Material for this exercise -
/-- **The image-free CONDITIONAL twin — `QuadraticBranchOddStrictSelmerBoundOfPlusMCAt W p` IS A
THEOREM modulo (R3) + (R2), GIVEN that `W[p]` is irreducible** (`hirr`: automatic on the class served,
X4 — all 515 `SubGss` cells; it supplies `W(ℚ_∞)[p^∞] = 0`, the `hB` of Kobayashi's Lemma 9.1,
which the image-free typed input has no binder for: `GaloisImage.fixedPoints_kerSubgroup_eq_bot_of_
irreducible`). Same chain as `quadraticBranchOddStrictSelmerBoundAt_of_readings` with (R3) (even MC
(C1_η) + Thm. 7.4) in place of (R1) (Thm. 4.1, `n = 0`). For the 107 non-surjective twins of
cc-typer-6's census (normaliser-of-non-split-Cartan images: irreducible); consumer
`bsdp_of_oddStrictSelmerBoundOfPlusMC_of_unit` (p261032). Nothing booked; O7-ss stays OPEN.
[cite: Kobayashi2003, Thm. 7.4 (p. 13), Thm. 2.2 (p. 5), Lemma 9.1 (p. 25), §2 p. 4]
[cite: KitajimaOtsuki2018, Main Thm. 1.3 (arXiv:1607.03612 p. 3)] [cite: GreenbergLNM1716, §4 Lemma 4.2 (p. 102)] -/
theorem quadraticBranchOddStrictSelmerBoundOfPlusMCAt_of_readings (W : WeierstrassCurve ℚ)
    [W.IsElliptic] [W.IsGloballyMinimal] (p : ℕ) [Fact p.Prime]
    (hirr : W.HasIrreducibleModPGaloisRep p)
    (h3 : OddBranchStrictMinusDivisibilityOfPlusMCAt W p)
    (h2 : OddBranchStrictMinusNoFiniteSubmoduleAt W p) :
    QuadraticBranchOddStrictSelmerBoundOfPlusMCAt W p := by
  intro V _ _ C N _ f hp2 hC hgood hap hMC hf ϖ hϖ Lη hL hc1
  obtain ⟨κ, hκ, γ, hγ, hγ'⟩ := exists_isCyclotomic_isTopGenerator_isCyclotomicVariable_holds p
  let D : StrictSignedSelmerDualData W κ ℚ_[p] γ (-1) := strictSignedSelmerDualData W κ ℚ_[p] (-1) hγ
  obtain ⟨hfinD, htorD, hdvd⟩ := h3 V C hp2 hC hgood hap hMC hf ϖ hϖ Lη hL κ γ hκ hγ hγ' D
  haveI := hfinD
  obtain ⟨g, hg⟩ := (charIdeal_isPrincipal_holds p D.X).principal
  have hg' : D.charIdeal = Ideal.span {g} := hg
  obtain ⟨L', hL', hL'0⟩ := hL.exists_eq_X_mul
  have hgL' : g ∣ L' := hdvd g L' hg' hL'
  have hg0dvd : PowerSeries.constantCoeff g ∣ PowerSeries.coeff 1 Lη := by
    rw [← hL'0]; exact map_dvd PowerSeries.constantCoeff hgL'
  have hg0 : PowerSeries.constantCoeff g ≠ 0 := fun h0 ↦ hc1 (by
    rw [h0] at hg0dvd; exact zero_dvd_iff.mp hg0dvd)
  have hnf : ∀ M : Submodule (IwasawaAlgebra p) D.X, Finite M → M = ⊥ :=
    h2 V C hp2 hC hgood hap κ γ hκ hγ D hfinD htorD
  have hB : FixedPoints.addSubgroup κ.kerSubgroup (W.geomPrimaryTorsion p) = ⊥ :=
    GaloisImage.fixedPoints_kerSubgroup_eq_bot_of_irreducible W p hirr κ
  obtain ⟨hfin, hle⟩ :=
    StrictSignedControlZero.finite_and_padicValNat_card_strictSelmerPInfty_le W hγ D htorD hB hnf
      hg' hg0
  exact ⟨hfin, hle.trans (padicValuation_le_of_dvd hg0dvd hc1)⟩

/-! ## §4 End to end on the certified cells: (R1)/(R3) + (R2) + certificates (i)(ii) ⟹ `BSD(W, p)` -/

section EndToEnd

variable {W : WeierstrassCurve ℚ} [W.IsElliptic] [W.IsGloballyMinimal] {p : ℕ} [Fact p.Prime]

/-- **END TO END on the verbatim-extension cells (`ρ_{V,p^∞}` onto): `BSD(W, p)` from the two
READINGS (R1) (Kobayashi Thm. 4.1 odd-`η`, `n = 0`) + (R2) (Kitajima–Otsuki sign `−`), the two
PER-PAIR CERTIFICATES (i) `coeff₁ L_p⁻(V, η, X) ∈ ℤ_p^×` and (ii) `ord_p #Ш_an(W) = 0`, `r_an(W) = 1`
and GZK** — cc-typer-6's PROVED consumer `bsdp_of_oddStrictSelmerBound_of_unit` (p261032) fed with
`quadraticBranchOddStrictSelmerBoundAt_of_readings` (this file) and p01's PROVED (P4)
`StrictSha.strictSelmerDominatesShaAt_holds` (p01, T-O7ss-P4): NO assembly-shaped input and NO
elementary-lemma input remain; NO `p`-adic height, NO Gross–Zagier formula on the branch. The class
served (O7-ss ∩ (G)∧ss ∩ `e = 2`, 408 cells of record) stays OPEN: (R1)/(R2) are readings, (i)/(ii)
per-pair instrument data; nothing is booked. [cite: Kobayashi2003, Thm. 4.1 (p. 8), §2 p. 4, Lemma 9.1 (p. 25)]
[cite: KitajimaOtsuki2018, Main Thm. 1.3 (arXiv:1607.03612 p. 3)] [cite: GreenbergLNM1716, §4 Lemma 4.2 (p. 102)] -/
theorem bsdp_of_oddBranchReadings_of_unit (hGZK : rank_eq_analyticRank_of_analyticRank_le_one)
    (h1 : OddBranchStrictMinusDivisibilityAt W p) (h2 : OddBranchStrictMinusNoFiniteSubmoduleAt W p)
    {V : WeierstrassCurve ℚ} [V.IsElliptic] [V.IsGloballyMinimal] {C : VariableChange ℚ}
    {N : ℕ} [NeZero N] {f : CuspForm (Gamma0 N) 2} {ϖ : ℚ} {Lη : IwasawaAlgebra p}
    (hp : p ≠ 2) (hC : C • W.quadraticTwist ((-1) ^ (p / 2) * p) = V)
    (hgood : V.HasGoodReductionAtPrime p) (hap : V.frobeniusTrace p = 0)
    (hsurj : ∀ m : ℕ, V.HasSurjectiveModNGaloisRep (p ^ m : ℕ)) (hf : IsNewformOf V f)
    (hϖ : if Even (p / 2) then (ϖ : ℝ) * V.realPeriodRat = plusPeriod f
        else (ϖ : ℝ) * V.imaginaryPeriodRat = minusPeriod f)
    (hL : IsQuadraticBranchMinusLFunction f p ϖ Lη) (hunit : IsUnit (PowerSeries.coeff 1 Lη))
    (hsha : ∃ q : ℚ, shaAn W = (q : ℂ) ∧ padicValRat p q = 0) (hr : W.analyticRank = 1) :
    BSDp W p :=
  bsdp_of_oddStrictSelmerBound_of_unit (W := W) (p := p) hGZK
    (quadraticBranchOddStrictSelmerBoundAt_of_readings W p h1 h2)
    (StrictSha.strictSelmerDominatesShaAt_holds W p) hp hC hgood hap hsurj hf hϖ hL hunit hsha hr

/-- **END TO END on the conditional cells (no image hypothesis; `W[p]` irreducible): `BSD(W, p)`
from (R3) ((C1_η) + Thm. 7.4) + (R2) + certificates (i)(ii), `r_an(W) = 1`, GZK** — cc-typer-6's
`bsdp_of_oddStrictSelmerBoundOfPlusMC_of_unit` fed with `quadraticBranchOddStrictSelmerBoundOfPlusMCAt_
of_readings` and p01's (P4). Conditional on the sibling's typed (C1_η) (CONJECTURE IN PRINT) through
(R3); NOT an O10 route. Nothing booked. [cite: Kobayashi2003, Thm. 7.4 (p. 13), §2 p. 4, Lemma 9.1 (p. 25)]
[cite: KitajimaOtsuki2018, Main Thm. 1.3 (arXiv:1607.03612 p. 3)] -/
theorem bsdp_of_oddBranchPlusMCReadings_of_unit (hGZK : rank_eq_analyticRank_of_analyticRank_le_one)
    (hirr : W.HasIrreducibleModPGaloisRep p)
    (h3 : OddBranchStrictMinusDivisibilityOfPlusMCAt W p) (h2 : OddBranchStrictMinusNoFiniteSubmoduleAt W p)
    {V : WeierstrassCurve ℚ} [V.IsElliptic] [V.IsGloballyMinimal] {C : VariableChange ℚ}
    {N : ℕ} [NeZero N] {f : CuspForm (Gamma0 N) 2} {ϖ : ℚ} {Lη : IwasawaAlgebra p}
    (hp : p ≠ 2) (hC : C • W.quadraticTwist ((-1) ^ (p / 2) * p) = V)
    (hgood : V.HasGoodReductionAtPrime p) (hap : V.frobeniusTrace p = 0)
    (hMC : QuadraticBranchPlusMainConjectureAt V p) (hf : IsNewformOf V f)
    (hϖ : if Even (p / 2) then (ϖ : ℝ) * V.realPeriodRat = plusPeriod f
        else (ϖ : ℝ) * V.imaginaryPeriodRat = minusPeriod f)
    (hL : IsQuadraticBranchMinusLFunction f p ϖ Lη) (hunit : IsUnit (PowerSeries.coeff 1 Lη))
    (hsha : ∃ q : ℚ, shaAn W = (q : ℂ) ∧ padicValRat p q = 0) (hr : W.analyticRank = 1) :
    BSDp W p :=
  bsdp_of_oddStrictSelmerBoundOfPlusMC_of_unit (W := W) (p := p) hGZK
    (quadraticBranchOddStrictSelmerBoundOfPlusMCAt_of_readings W p hirr h3 h2)
    (StrictSha.strictSelmerDominatesShaAt_holds W p) hp hC hgood hap hMC hf hϖ hL hunit hsha hr

end EndToEnd

end Summit.BirchSwinnertonDyer.Rank1Residual.Additive

end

Exercise -
Report each line of the material above where the word "GaloisImage" appears.

Response to the exercise -
which the image-free typed input has no binder for: `GaloisImage.fixedPoints_kerSubgroup_eq_bot_of_
    GaloisImage.fixedPoints_kerSubgroup_eq_bot_of_irreducible W p hirr κ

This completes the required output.